To enable search functions, OCR is used to create transcriptions of the images–essentially creating a new version of the text, a low accuracy machine generated/interpreted version… Since the OCR is machine readable, it is used to generate all sorts of other formats such as epubs or txt.  Few of these receive any human editing.

However, as early as the 1970’s, Project Gutenberg was creating ebook editions of public domain works specifically focused on general Reading.  They are not attempting to create authoritative or critical editions.  Nor are they trying to exactly reproduce a specific print copy of the work.  Instead, the texts are proof read and edited by real people, to generate good Human readable ebooks.  Anyone (i.e.
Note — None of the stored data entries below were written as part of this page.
import Summits.RiemannHypothesis.RiemannHypothesis.Theses.RuelleBand
import Literature.Analysis.UnboundedOperators.DiagonalOperatorCompact

/-!
# The engine outputs rung #4 and nothing more (negative lemma for `AsymptoticCriticalLine` / `BandEngine`)

Refuter work file (cdisprove, cycle 4) supporting crux stmt-RiemannHypothesis-2063
(`RuelleBand.AsymptoticCriticalLine`, rung #4) and informing the support items `BandEngine`
(stmt-2065), `BandRealisation` (2062), `AsymptoticToRealisation` (2067).

DIAGONAL GROUPS. For a sequence of exponents `z : ℕ → ℂ` with `|Re zₙ| ≤ 1` the diagonal
one-parameter group `T t = diag(e^{t zₙ})` on `ℓ²(ℕ, ℂ)` (`diagGroup`) is a group of bounded
operators (`diagGroup_zero`, `diagGroup_add`) with the basis vectors as joint eigenvectors of
characters `t ↦ e^{t zₙ}` (`diagGroup_basis`). If `Re zₙ → 0` then AT EVERY TIME `t₀` the
operator `T t₀` is unitary + compact: `T t₀ − diag(e^{i t₀ Im zₙ})` is the diagonal operator with
symbol `e^{i t₀ Im zₙ}(e^{t₀ Re zₙ} − 1) → 0` (`isCompactOperator_diagGroup_sub_phase`,
`phaseOp_mem_unitary`).

ENGINE SHARPNESS (`exists_engineModel_infinite_offLine`). With `zₙ = 1/(n+2) + in` the hypotheses
of `BandEngine` hold (at every `t₀ > 0`) while the joint eigenvalues `zₙ` are ALL off the line
`Re z = 0`, infinitely many, accumulating at it: "unitary modulo compact at one time" yields
exactly the shape of rung #4 (finitely many joint eigenvalues outside every strip `|Re z| < ε`)
and is compatible with the failure of rung #5 (`CofiniteCriticalLine`) and of thesis X — the
operator-side twin of `not_forall_powerSum_imp_finite` (Negative/Ladder). So no strengthening
of the engine's conclusion is available from its hypotheses: #5 and X need an input invisible to
compactness (for Dyatlov–Faure–Guillarmou: self-adjointness of `Δ`, reality of the exceptional
resonances). The same `diagGroup`, fed with an enumeration `ρₙ − 1/2` of the non-trivial zeros,
is the intended witness of `AsymptoticToRealisation` (rung #4 ⟹ `Re(ρₙ − 1/2) → 0` along the
enumeration ⟹ unitary + compact), which a prover may build on this file.

All statements `sorry`-free; axioms `propext`, `Classical.choice`, `Quot.sound`.
-/

noncomputable section

set_option linter.dupNamespace false

namespace Summit.RiemannHypothesis.RiemannHypothesis.Theorems.AsymptoticCriticalLine.Negative

open Complex Filter Topology

/-- The Hilbert space `ℓ²(ℕ, ℂ)`. [folklore] -/
abbrev Ell2 : Type := lp (fun _ : ℕ => ℂ) 2

/-- Its standard Hilbert basis (the identity representation). [folklore] -/
def stdBasis : HilbertBasis ℕ ℂ Ell2 :=
  HilbertBasis.ofRepr (LinearIsometryEquiv.refl ℂ Ell2)

/-- `‖e^{t zₙ}‖ ≤ e^{|t|}` when `|Re zₙ| ≤ 1` (exponent sequences with real parts in `[-1, 1]`, so that
`e^{t zₙ}` is bounded for each `t`). [folklore] -/
theorem norm_exp_mul_le {z : ℕ → ℂ} (hz : ∀ n : ℕ, |(z n).re| ≤ 1) (t : ℝ) (n : ℕ) :
    ‖exp (t * z n)‖ ≤ Real.exp |t| := by
  rw [norm_exp, Real.exp_le_exp]
  have h1 : ((t : ℂ) * z n).re = t * (z n).re := by simp
  rw [h1]
  calc t * (z n).re ≤ |t * (z n).re| := le_abs_self _
    _ = |t| * |(z n).re| := abs_mul _ _
    _ ≤ |t| * 1 := mul_le_mul_of_nonneg_left (hz n) (abs_nonneg _)
    _ = |t| := mul_one _

/-- The bounded symbol `n ↦ e^{t zₙ}`. [folklore] -/
def expSymbol {z : ℕ → ℂ} (hz : ∀ n : ℕ, |(z n).re| ≤ 1) (t : ℝ) : lp (fun _ : ℕ => ℂ) ⊤ :=
  ⟨fun n => exp (t * z n), memℓp_infty ⟨Real.exp |t|, by
    rintro _ ⟨n, rfl⟩
    exact norm_exp_mul_le hz t n⟩⟩

/-- [folklore] -/
@[simp] theorem expSymbol_apply {z : ℕ → ℂ} (hz : ∀ n : ℕ, |(z n).re| ≤ 1) (t : ℝ) (n : ℕ) :
    expSymbol hz t n = exp (t * z n) := rfl

/-- THE DIAGONAL GROUP `T t = diag(e^{t zₙ})` on `ℓ²(ℕ, ℂ)`. [folklore] -/
def diagGroup {z : ℕ → ℂ} (hz : ∀ n : ℕ, |(z n).re| ≤ 1) (t : ℝ) : Ell2 →L[ℂ] Ell2 :=
  stdBasis.diagonalCLM (expSymbol hz t)

/-- `T 0 = id`. [folklore] -/
theorem diagGroup_zero {z : ℕ → ℂ} (hz : ∀ n : ℕ, |(z n).re| ≤ 1) :
    diagGroup hz 0 = ContinuousLinearMap.id ℂ Ell2 := by
  have h : expSymbol hz 0 = 1 := by
    apply lp.ext
    funext n
    rw [lp.infty_coeFn_one, expSymbol_apply]
    simp
  rw [diagGroup, h, HilbertBasis.diagonalCLM_one]
  rfl

/-- The group law `T (s + t) = T s ∘ T t`. [folklore] -/
theorem diagGroup_add {z : ℕ → ℂ} (hz : ∀ n : ℕ, |(z n).re| ≤ 1) (s t : ℝ) :
    diagGroup hz (s + t) = (diagGroup hz s).comp (diagGroup hz t) := by
  have h : expSymbol hz (s + t) = expSymbol hz s * expSymbol hz t := by
    apply lp.ext
    funext n
    rw [lp.infty_coeFn_mul, Pi.mul_apply, expSymbol_apply, expSymbol_apply, expSymbol_apply,
      ← exp_add]
    push_cast
    ring_nf
  rw [diagGroup, h, HilbertBasis.diagonalCLM_mul]
  rfl

/-- [folklore] -/
theorem stdBasis_ne_zero (n : ℕ) : (stdBasis n : Ell2) ≠ 0 :=
  stdBasis.orthonormal.ne_zero n

/-- JOINT EIGENVECTORS: `T t eₙ = e^{t zₙ} eₙ` for all `t`. [folklore] -/
theorem diagGroup_basis {z : ℕ → ℂ} (hz : ∀ n : ℕ, |(z n).re| ≤ 1) (t : ℝ) (n : ℕ) :
    diagGroup hz t (stdBasis n) = exp (t * z n) • stdBasis n := by
  rw [diagGroup, HilbertBasis.diagonalCLM_basis, expSymbol_apply]

/-- Every `zₙ` is a joint eigenvalue of the diagonal group. [folklore] -/
theorem range_subset_jointEigenvalues {z : ℕ → ℂ} (hz : ∀ n : ℕ, |(z n).re| ≤ 1) :
    Set.range z ⊆ {w : ℂ | ∃ v : Ell2, v ≠ 0 ∧ ∀ t : ℝ, diagGroup hz t v = exp (↑t * w) • v} := by
  rintro _ ⟨n, rfl⟩
  exact ⟨stdBasis n, stdBasis_ne_zero n, fun t => diagGroup_basis hz t n⟩

/-! ## Unitary + compact at every time when `Re zₙ → 0` -/

/-- The unit-modulus symbol `n ↦ e^{i t Im zₙ}`. [folklore] -/
def phaseSymbol (z : ℕ → ℂ) (t : ℝ) : lp (fun _ : ℕ => ℂ) ⊤ :=
  ⟨fun n => exp ((t * (z n).im : ℝ) * I), memℓp_infty ⟨1, by
    rintro _ ⟨n, rfl⟩
    simp only [norm_exp_ofReal_mul_I, le_refl]⟩⟩

/-- [folklore] -/
@[simp] theorem phaseSymbol_apply (z : ℕ → ℂ) (t : ℝ) (n : ℕ) :
    phaseSymbol z t n = exp ((t * (z n).im : ℝ) * I) := rfl

/-- The diagonal unitary `U_t = diag(e^{i t Im zₙ})`. [folklore] -/
def phaseOp (z : ℕ → ℂ) (t : ℝ) : Ell2 →L[ℂ] Ell2 :=
  stdBasis.diagonalCLM (phaseSymbol z t)

/-- `star m * m = 1 = m * star m` for a unit-modulus symbol. [folklore] -/
theorem phaseSymbol_star_mul (z : ℕ → ℂ) (t : ℝ) :
    star (phaseSymbol z t) * phaseSymbol z t = 1 ∧ phaseSymbol z t * star (phaseSymbol z t) = 1 := by
  have key : ∀ n : ℕ, (starRingEnd ℂ) (phaseSymbol z t n) * phaseSymbol z t n = 1 := by
    intro n
    rw [phaseSymbol_apply, ← exp_conj, ← exp_add, map_mul, conj_ofReal, conj_I]
    ring_nf
    exact exp_zero
  constructor
  · apply lp.ext
    funext n
    rw [lp.infty_coeFn_mul, lp.infty_coeFn_one, Pi.mul_apply, Pi.one_apply, lp.star_apply]
    exact key n
  · apply lp.ext
    funext n
    rw [lp.infty_coeFn_mul, lp.infty_coeFn_one, Pi.mul_apply, Pi.one_apply, lp.star_apply,
      mul_comm]
    exact key n

/-- `U_t` is unitary. [folklore] -/
theorem phaseOp_mem_unitary (z : ℕ → ℂ) (t : ℝ) :
    phaseOp z t ∈ unitary (Ell2 →L[ℂ] Ell2) := by
  rw [Unitary.mem_iff, ContinuousLinearMap.star_eq_adjoint, phaseOp,
    HilbertBasis.adjoint_diagonalCLM, ← HilbertBasis.diagonalCLM_mul,
    ← HilbertBasis.diagonalCLM_mul, (phaseSymbol_star_mul z t).1, (phaseSymbol_star_mul z t).2,
    HilbertBasis.diagonalCLM_one]
  exact ⟨rfl, rfl⟩

/-- `diag` is additive in the symbol (subtraction). [folklore] -/
theorem diagonalCLM_sub {ι 𝕜 H : Type*} [RCLike 𝕜] [NormedAddCommGroup H] [InnerProductSpace 𝕜 H]
    (b : HilbertBasis ι 𝕜 H) (m n : lp (fun _ : ι => 𝕜) ⊤) :
    b.diagonalCLM (m - n) = b.diagonalCLM m - b.diagonalCLM n := by
  ext x
  apply b.repr.injective
  ext i
  simp [sub_mul]

/-- The symbol of `T t − U_t` is `e^{i t Im zₙ}(e^{t Re zₙ} − 1)`, of modulus
`|e^{t Re zₙ} − 1|`. [folklore] -/
theorem norm_expSymbol_sub_phaseSymbol {z : ℕ → ℂ} (hz : ∀ n : ℕ, |(z n).re| ≤ 1) (t : ℝ) (n : ℕ) :
    ‖(expSymbol hz t - phaseSymbol z t) n‖ = |Real.exp (t * (z n).re) - 1| := by
  rw [lp.coeFn_sub, Pi.sub_apply, expSymbol_apply, phaseSymbol_apply]
  have hsplit : (t : ℂ) * z n = ((t * (z n).re : ℝ) : ℂ) + ((t * (z n).im : ℝ) : ℂ) * I := by
    conv_lhs => rw [← re_add_im (z n)]
    push_cast
    ring
  rw [hsplit, exp_add, ← sub_one_mul, norm_mul, norm_exp_ofReal_mul_I, mul_one, ← ofReal_exp,
    ← ofReal_one, ← ofReal_sub, norm_real, Real.norm_eq_abs]

/-- UNITARY + COMPACT AT EVERY TIME: if `Re zₙ → 0` then `T t − U_t` is compact for every `t`
(its symbol tends to `0`). [folklore] -/
theorem isCompactOperator_diagGroup_sub_phase {z : ℕ → ℂ} (hz : ∀ n : ℕ, |(z n).re| ≤ 1)
    (h : Tendsto (fun n => (z n).re) atTop (𝓝 0)) (t : ℝ) :
    IsCompactOperator (diagGroup hz t - phaseOp z t) := by
  rw [diagGroup, phaseOp, ← diagonalCLM_sub]
  apply stdBasis.isCompactOperator_diagonalCLM_of_tendsto_zero
  rw [Nat.cofinite_eq_atTop]
  have h1 : Tendsto (fun n => Real.exp (t * (z n).re) - 1) atTop (𝓝 0) := by
    have := ((Real.continuous_exp.tendsto _).comp (h.const_mul t))
    rw [mul_zero, Real.exp_zero] at this
    simpa using this.sub_const 1
  have h2 : Tendsto (fun n => |Real.exp (t * (z n).re) - 1|) atTop (𝓝 0) := by
    simpa using h1.abs
  refine h2.congr fun n => ?_
  rw [norm_expSymbol_sub_phaseSymbol]

/-! ## The model: joint eigenvalues `zₙ = 1/(n+2) + in`, all off the line -/

/-- The exponents of the model. [folklore] -/
def modelExp (n : ℕ) : ℂ :=
  ((1 / ((n : ℝ) + 2) : ℝ) : ℂ) + n * I

/-- [folklore] -/
theorem modelExp_re (n : ℕ) : (modelExp n).re = 1 / ((n : ℝ) + 2) := by
  simp only [modelExp, add_re, ofReal_re, mul_re, natCast_re, I_re, mul_zero, natCast_im, I_im,
    mul_one, sub_self, add_zero]

/-- [folklore] -/
theorem modelExp_im (n : ℕ) : (modelExp n).im = n := by
  simp only [modelExp, add_im, ofReal_im, mul_im, natCast_re, I_im, mul_one, natCast_im, I_re,
    mul_zero, add_zero, zero_add]

/-- [folklore] -/
theorem modelExp_bddRe : ∀ n : ℕ, |(modelExp n).re| ≤ 1 := by
  intro n
  rw [modelExp_re, abs_of_pos (by positivity)]
  rw [div_le_one (by positivity)]
  have : (0 : ℝ) ≤ n := n.cast_nonneg
  linarith

/-- [folklore] -/
theorem modelExp_re_pos (n : ℕ) : 0 < (modelExp n).re := by
  rw [modelExp_re]; positivity

/-- The real parts tend to `0`: the joint eigenvalues ACCUMULATE AT THE LINE from off it. [folklore] -/
theorem tendsto_modelExp_re : Tendsto (fun n => (modelExp n).re) atTop (𝓝 0) := by
  simp only [modelExp_re]
  have h : Tendsto (fun n : ℕ => (n : ℝ) + 2) atTop atTop :=
    tendsto_atTop_add_const_right _ _ tendsto_natCast_atTop_atTop
  exact tendsto_const_nhds.div_atTop h

/-- [folklore] -/
theorem modelExp_injective : Function.Injective modelExp := by
  intro a b hab
  have h := congrArg Complex.im hab
  rw [modelExp_im, modelExp_im] at h
  exact_mod_cast h

/-- ENGINE SHARPNESS. A complex Hilbert space with a one-parameter group of bounded operators that
is unitary + compact at EVERY time `t₀ > 0` (in particular the hypotheses of `BandEngine` hold),
whose off-line joint eigenvalues (`Re z ≠ 0`) are nevertheless INFINITELY MANY (and accumulate
at the line `Re z = 0`). The conclusion of `BandEngine` — finitely many joint eigenvalues with
`|Re z| ≥ ε`, for each `ε > 0`: rung #4's shape — therefore cannot be strengthened to rung #5's
shape ("finitely many off-line joint eigenvalues") from the same hypotheses. [folklore] -/
theorem exists_engineModel_infinite_offLine :
    ∃ (H : Type) (_ : NormedAddCommGroup H) (_ : InnerProductSpace ℂ H) (_ : CompleteSpace H)
      (T : ℝ → H →L[ℂ] H),
      T 0 = ContinuousLinearMap.id ℂ H ∧ (∀ s t : ℝ, T (s + t) = (T s).comp (T t)) ∧
      (∀ t₀ : ℝ, 0 < t₀ → ∃ U : H →L[ℂ] H, U ∈ unitary (H →L[ℂ] H) ∧ IsCompactOperator (T t₀ - U)) ∧
      {z : ℂ | z.re ≠ 0 ∧ ∃ v : H, v ≠ 0 ∧ ∀ t : ℝ, T t v = exp (↑t * z) • v}.Infinite := by
  refine ⟨Ell2, inferInstance, inferInstance, inferInstance, diagGroup modelExp_bddRe,
    diagGroup_zero _, diagGroup_add _, fun t₀ _ => ⟨phaseOp modelExp t₀, phaseOp_mem_unitary _ _,
      isCompactOperator_diagGroup_sub_phase _ tendsto_modelExp_re t₀⟩, ?_⟩
  have hsub : Set.range modelExp ⊆
      {z : ℂ | z.re ≠ 0 ∧ ∃ v : Ell2, v ≠ 0 ∧ ∀ t : ℝ, diagGroup modelExp_bddRe t v = exp (↑t * z) • v} := by
    rintro w hw
    obtain ⟨n, rfl⟩ := hw
    exact ⟨(modelExp_re_pos n).ne', range_subset_jointEigenvalues modelExp_bddRe ⟨n, rfl⟩⟩
  exact (Set.infinite_range_of_injective modelExp_injective).mono hsub

/-- The same model in the shape of `BandEngine`'s third hypothesis (∃ t₀ > 0 …). [folklore] -/
theorem exists_engineModel_infinite_offLine' :
    ∃ (H : Type) (_ : NormedAddCommGroup H) (_ : InnerProductSpace ℂ H) (_ : CompleteSpace H)
      (T : ℝ → H →L[ℂ] H),
      T 0 = ContinuousLinearMap.id ℂ H ∧ (∀ s t : ℝ, T (s + t) = (T s).comp (T t)) ∧
      (∃ t₀ : ℝ, 0 < t₀ ∧ ∃ U : H →L[ℂ] H, U ∈ unitary (H →L[ℂ] H) ∧ IsCompactOperator (T t₀ - U)) ∧
      {z : ℂ | z.re ≠ 0 ∧ ∃ v : H, v ≠ 0 ∧ ∀ t : ℝ, T t v = exp (↑t * z) • v}.Infinite := by
  obtain ⟨H, i1, i2, i3, T, h0, hadd, hUK, hinf⟩ := exists_engineModel_infinite_offLine
  exact ⟨H, i1, i2, i3, T, h0, hadd, ⟨1, one_pos, hUK 1 one_pos⟩, hinf⟩

end Summit.RiemannHypothesis.RiemannHypothesis.Theorems.AsymptoticCriticalLine.Negative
YOU) can volunteer to become a proofreader, check out their Distributed Proofreaders: http://www.pgdp.net

This project follows on that type of tradition.

However, there is a lot of other directions you can go with digital texts.  There is growing demand for academic quality texts to use as raw material for digital analytic techniques.  Standards such as Text Encoding Initiative (TEI) offer possibilities of enriching text with semantic markup.

You can also do a lot of neat stuff with online readers to create digital editions that collate and display several variant texts together, or a critical text with the variant readings as hyperlinks.  For example, check out the “Online Critical Pseudepigrapha”: http://ocp.tyndale.ca

A digital text can represent the extremely complicated nature transmission, supporting multiple readings of the text (set in a historical context) rather than a single critical edition.  For example, check out the “Homer Multitext Project”: http://www.homermultitext.org/about.html

Anyway, forget about all that–I will get back to Aladore soon…

Textual Criticism

When I started into this section of the project, I briefly mentioned some concepts related to textual criticism: Transmission, Witnesses, and Collation.  In a casual fashion, we have been exploring the transmission of Aladore, how the text is embodied in specific witnesses.  Soon we will more carefully collate our digital witnesses in pursuit of a good Reading text.  But, now is a good time to step back and reflect about transmission.

“Close-up of male hand with manuscript in Bridwell Library," Southern Methodist University, Central University Libraries, DeGolyer Library. http://www.flickr.com/photos/smu_cul_digitalcollections/8679147466

“Close-up of male hand with manuscript in Bridwell Library,”
Southern Methodist University [Flickr Commons],

Using textual criticism to create new critical editions is an ancient and important form of scholarship and communication–I am not going to outline 1000’s of years of rich history here, but…  It is important to think about Transmission.  Textual criticism is sort of like trying to sort out a game of “Telephone.”  The author had some intention for the text, then captured a version of the text on paper, which got published, which got published again, etc.  Due to the limitations of physical and intellectual reality, none of these text is the same.  When you see bunches of hand written copies of a work (such as ancient scrolls and manuscripts), the physical process of transmitting the text from author to reader is obvious.  You can see that a bunch of different scribes spent hours and hours copying from one witness to create a new one.  Its obvious that mistakes will happen–but also that different interpretations will happen.  Even though this human element is less visible today, the life of a text is still incredibly complex, passing through the hands and minds of countless people (and machines).

Does every letter and every word match in our different versions of Aladore?  Editors and typesetters might fix or add errors.  A printing press may introduce some anomaly.  Our copy might have a stain across a page.  Our digital version may be missing something…

Texts are always alive and are never static.